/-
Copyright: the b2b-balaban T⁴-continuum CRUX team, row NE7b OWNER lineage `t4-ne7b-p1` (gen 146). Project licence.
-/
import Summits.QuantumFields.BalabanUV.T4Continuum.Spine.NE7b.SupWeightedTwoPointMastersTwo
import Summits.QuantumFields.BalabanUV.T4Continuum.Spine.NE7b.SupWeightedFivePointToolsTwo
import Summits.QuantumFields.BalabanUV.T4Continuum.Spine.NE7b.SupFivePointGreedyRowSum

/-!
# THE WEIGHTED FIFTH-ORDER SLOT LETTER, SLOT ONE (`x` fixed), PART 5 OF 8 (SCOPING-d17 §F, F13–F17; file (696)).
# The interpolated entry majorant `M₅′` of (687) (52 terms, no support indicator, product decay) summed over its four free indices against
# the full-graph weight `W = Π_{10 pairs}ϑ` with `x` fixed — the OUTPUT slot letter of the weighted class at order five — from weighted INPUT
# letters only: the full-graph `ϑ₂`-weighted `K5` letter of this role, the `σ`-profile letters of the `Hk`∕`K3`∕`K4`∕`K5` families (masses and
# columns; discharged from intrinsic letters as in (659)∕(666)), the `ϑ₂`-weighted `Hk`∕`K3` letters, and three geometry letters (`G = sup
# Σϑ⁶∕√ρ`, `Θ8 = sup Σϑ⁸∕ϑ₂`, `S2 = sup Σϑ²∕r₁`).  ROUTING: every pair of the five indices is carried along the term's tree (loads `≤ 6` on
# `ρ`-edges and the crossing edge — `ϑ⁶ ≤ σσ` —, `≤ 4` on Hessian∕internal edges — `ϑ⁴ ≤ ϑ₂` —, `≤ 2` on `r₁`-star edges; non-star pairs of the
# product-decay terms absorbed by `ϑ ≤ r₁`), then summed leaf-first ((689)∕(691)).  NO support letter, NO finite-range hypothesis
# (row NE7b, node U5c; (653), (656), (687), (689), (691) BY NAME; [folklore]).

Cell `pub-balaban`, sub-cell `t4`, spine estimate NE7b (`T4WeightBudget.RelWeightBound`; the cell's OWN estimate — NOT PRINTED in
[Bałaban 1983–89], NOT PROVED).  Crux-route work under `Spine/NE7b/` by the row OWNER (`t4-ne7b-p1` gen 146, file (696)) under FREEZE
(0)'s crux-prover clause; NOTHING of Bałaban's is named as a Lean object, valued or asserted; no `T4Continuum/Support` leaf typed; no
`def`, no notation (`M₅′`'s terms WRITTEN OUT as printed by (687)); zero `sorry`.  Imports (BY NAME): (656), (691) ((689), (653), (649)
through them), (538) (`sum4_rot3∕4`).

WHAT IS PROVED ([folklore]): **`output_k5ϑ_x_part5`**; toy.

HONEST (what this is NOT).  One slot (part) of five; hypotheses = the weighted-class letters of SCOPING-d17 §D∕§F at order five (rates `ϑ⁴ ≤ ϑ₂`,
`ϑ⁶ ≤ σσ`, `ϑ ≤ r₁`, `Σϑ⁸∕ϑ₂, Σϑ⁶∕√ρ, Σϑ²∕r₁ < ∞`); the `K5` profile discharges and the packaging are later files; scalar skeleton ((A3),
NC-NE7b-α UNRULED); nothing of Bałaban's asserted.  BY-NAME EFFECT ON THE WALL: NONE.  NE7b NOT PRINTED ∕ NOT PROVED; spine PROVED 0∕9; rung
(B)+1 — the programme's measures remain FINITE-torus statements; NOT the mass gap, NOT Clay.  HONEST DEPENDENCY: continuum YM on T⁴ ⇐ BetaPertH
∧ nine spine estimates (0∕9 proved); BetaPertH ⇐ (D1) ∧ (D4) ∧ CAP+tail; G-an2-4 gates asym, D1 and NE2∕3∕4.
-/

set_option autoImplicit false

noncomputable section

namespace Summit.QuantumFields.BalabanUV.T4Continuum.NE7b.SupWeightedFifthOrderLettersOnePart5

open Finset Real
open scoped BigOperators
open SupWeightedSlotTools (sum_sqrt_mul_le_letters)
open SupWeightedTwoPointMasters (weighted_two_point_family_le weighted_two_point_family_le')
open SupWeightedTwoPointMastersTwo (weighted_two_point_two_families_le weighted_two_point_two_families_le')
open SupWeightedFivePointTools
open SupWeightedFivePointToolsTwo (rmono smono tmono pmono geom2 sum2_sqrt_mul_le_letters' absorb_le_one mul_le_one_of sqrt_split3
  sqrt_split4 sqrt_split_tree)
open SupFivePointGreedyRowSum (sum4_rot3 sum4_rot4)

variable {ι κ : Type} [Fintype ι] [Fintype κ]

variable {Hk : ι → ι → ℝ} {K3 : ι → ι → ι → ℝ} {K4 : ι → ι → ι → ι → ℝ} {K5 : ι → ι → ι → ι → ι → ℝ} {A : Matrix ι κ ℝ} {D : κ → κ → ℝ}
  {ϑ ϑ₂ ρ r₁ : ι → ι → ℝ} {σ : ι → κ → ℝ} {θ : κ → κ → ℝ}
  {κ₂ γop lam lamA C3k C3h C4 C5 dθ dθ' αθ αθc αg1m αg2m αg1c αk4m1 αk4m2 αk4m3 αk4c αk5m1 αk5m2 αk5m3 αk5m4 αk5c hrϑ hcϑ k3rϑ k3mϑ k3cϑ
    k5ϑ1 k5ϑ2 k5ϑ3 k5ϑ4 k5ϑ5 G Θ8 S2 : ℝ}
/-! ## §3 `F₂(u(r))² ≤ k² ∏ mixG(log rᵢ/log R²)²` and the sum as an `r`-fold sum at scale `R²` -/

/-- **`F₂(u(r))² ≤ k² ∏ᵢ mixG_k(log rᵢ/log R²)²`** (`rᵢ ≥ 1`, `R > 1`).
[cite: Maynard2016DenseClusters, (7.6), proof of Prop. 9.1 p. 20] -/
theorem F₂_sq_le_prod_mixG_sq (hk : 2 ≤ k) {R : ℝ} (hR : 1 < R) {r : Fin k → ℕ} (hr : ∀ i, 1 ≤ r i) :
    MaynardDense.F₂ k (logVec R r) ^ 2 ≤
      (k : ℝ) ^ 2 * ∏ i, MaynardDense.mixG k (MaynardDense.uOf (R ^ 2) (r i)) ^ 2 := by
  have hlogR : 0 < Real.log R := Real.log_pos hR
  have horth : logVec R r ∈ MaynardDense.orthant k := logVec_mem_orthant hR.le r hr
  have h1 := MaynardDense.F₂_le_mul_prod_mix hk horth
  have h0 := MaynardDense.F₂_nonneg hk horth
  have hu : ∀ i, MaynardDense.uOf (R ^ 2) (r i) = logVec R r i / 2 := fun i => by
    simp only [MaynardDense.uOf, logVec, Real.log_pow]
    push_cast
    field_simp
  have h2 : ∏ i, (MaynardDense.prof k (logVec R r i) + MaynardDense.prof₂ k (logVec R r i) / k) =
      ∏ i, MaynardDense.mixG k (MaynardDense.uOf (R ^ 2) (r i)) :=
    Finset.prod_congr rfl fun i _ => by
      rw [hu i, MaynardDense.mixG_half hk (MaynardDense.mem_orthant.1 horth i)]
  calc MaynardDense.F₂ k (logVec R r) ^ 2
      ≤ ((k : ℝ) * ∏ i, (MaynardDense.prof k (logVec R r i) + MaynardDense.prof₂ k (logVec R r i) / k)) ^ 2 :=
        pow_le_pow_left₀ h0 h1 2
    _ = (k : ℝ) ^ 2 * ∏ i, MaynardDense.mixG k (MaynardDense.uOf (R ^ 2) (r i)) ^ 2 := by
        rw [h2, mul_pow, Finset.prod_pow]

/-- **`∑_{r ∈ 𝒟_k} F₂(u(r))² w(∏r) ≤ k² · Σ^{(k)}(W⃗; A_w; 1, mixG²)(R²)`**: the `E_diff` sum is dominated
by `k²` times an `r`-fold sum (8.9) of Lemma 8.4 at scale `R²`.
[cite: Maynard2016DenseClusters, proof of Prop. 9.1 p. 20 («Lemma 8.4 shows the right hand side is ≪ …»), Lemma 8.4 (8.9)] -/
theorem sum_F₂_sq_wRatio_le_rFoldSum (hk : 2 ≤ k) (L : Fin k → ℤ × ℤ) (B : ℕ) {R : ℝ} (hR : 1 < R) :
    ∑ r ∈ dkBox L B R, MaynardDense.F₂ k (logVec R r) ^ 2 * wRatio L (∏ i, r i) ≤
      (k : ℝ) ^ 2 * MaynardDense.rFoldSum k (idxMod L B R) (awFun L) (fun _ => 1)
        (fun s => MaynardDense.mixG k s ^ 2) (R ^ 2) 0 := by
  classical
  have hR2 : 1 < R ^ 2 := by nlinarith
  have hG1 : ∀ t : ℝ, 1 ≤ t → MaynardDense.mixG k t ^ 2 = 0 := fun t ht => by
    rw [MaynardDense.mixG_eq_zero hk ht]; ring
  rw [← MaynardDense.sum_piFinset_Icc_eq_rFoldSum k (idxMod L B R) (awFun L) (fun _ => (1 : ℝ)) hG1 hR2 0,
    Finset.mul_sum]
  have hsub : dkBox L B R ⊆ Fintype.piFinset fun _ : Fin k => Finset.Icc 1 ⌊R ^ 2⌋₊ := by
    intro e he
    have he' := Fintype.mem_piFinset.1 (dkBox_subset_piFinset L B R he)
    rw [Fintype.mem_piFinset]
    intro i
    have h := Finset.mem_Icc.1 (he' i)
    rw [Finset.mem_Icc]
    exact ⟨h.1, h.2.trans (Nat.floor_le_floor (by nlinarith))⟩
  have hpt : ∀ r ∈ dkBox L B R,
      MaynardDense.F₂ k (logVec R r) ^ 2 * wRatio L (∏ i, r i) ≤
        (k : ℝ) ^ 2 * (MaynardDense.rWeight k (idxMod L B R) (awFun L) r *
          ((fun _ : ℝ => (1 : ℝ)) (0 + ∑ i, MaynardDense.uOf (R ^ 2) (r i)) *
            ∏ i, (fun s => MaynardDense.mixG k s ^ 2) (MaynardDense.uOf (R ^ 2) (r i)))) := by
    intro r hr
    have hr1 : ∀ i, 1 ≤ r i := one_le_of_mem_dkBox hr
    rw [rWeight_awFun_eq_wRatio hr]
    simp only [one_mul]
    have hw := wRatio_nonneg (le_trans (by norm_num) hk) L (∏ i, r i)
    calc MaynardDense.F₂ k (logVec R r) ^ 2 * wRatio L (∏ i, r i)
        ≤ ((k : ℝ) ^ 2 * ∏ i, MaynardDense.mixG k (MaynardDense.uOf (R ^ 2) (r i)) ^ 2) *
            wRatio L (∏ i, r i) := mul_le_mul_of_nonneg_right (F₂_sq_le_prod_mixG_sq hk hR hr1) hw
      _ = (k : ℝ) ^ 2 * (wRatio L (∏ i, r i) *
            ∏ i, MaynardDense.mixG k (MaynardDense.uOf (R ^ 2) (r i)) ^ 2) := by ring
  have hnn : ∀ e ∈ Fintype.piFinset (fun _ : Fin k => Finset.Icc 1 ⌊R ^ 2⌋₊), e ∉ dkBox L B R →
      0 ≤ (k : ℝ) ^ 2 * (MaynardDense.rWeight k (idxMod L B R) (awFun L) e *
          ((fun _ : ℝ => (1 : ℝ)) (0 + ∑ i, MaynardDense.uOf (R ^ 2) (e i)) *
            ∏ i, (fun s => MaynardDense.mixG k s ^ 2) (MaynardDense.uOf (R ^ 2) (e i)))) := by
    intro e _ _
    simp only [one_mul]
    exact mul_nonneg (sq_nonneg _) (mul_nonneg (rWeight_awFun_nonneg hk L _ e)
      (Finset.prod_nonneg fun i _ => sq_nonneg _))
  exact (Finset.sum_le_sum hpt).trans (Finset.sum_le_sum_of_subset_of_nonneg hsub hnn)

▶ **WHAT YOU ARE ASKED TO DO**
Output each line exactly, from the first line of the data down to the line that contains "# THE WEIGHTED", both included.

▶ **ANSWER**
/-
Copyright: the b2b-balaban T⁴-continuum CRUX team, row NE7b OWNER lineage `t4-ne7b-p1` (gen 146). Project licence.
-/
import Summits.QuantumFields.BalabanUV.T4Continuum.Spine.NE7b.SupWeightedTwoPointMastersTwo
import Summits.QuantumFields.BalabanUV.T4Continuum.Spine.NE7b.SupWeightedFivePointToolsTwo
import Summits.QuantumFields.BalabanUV.T4Continuum.Spine.NE7b.SupFivePointGreedyRowSum

/-!
# THE WEIGHTED FIFTH-ORDER SLOT LETTER, SLOT ONE (`x` fixed), PART 5 OF 8 (SCOPING-d17 §F, F13–F17; file (696)).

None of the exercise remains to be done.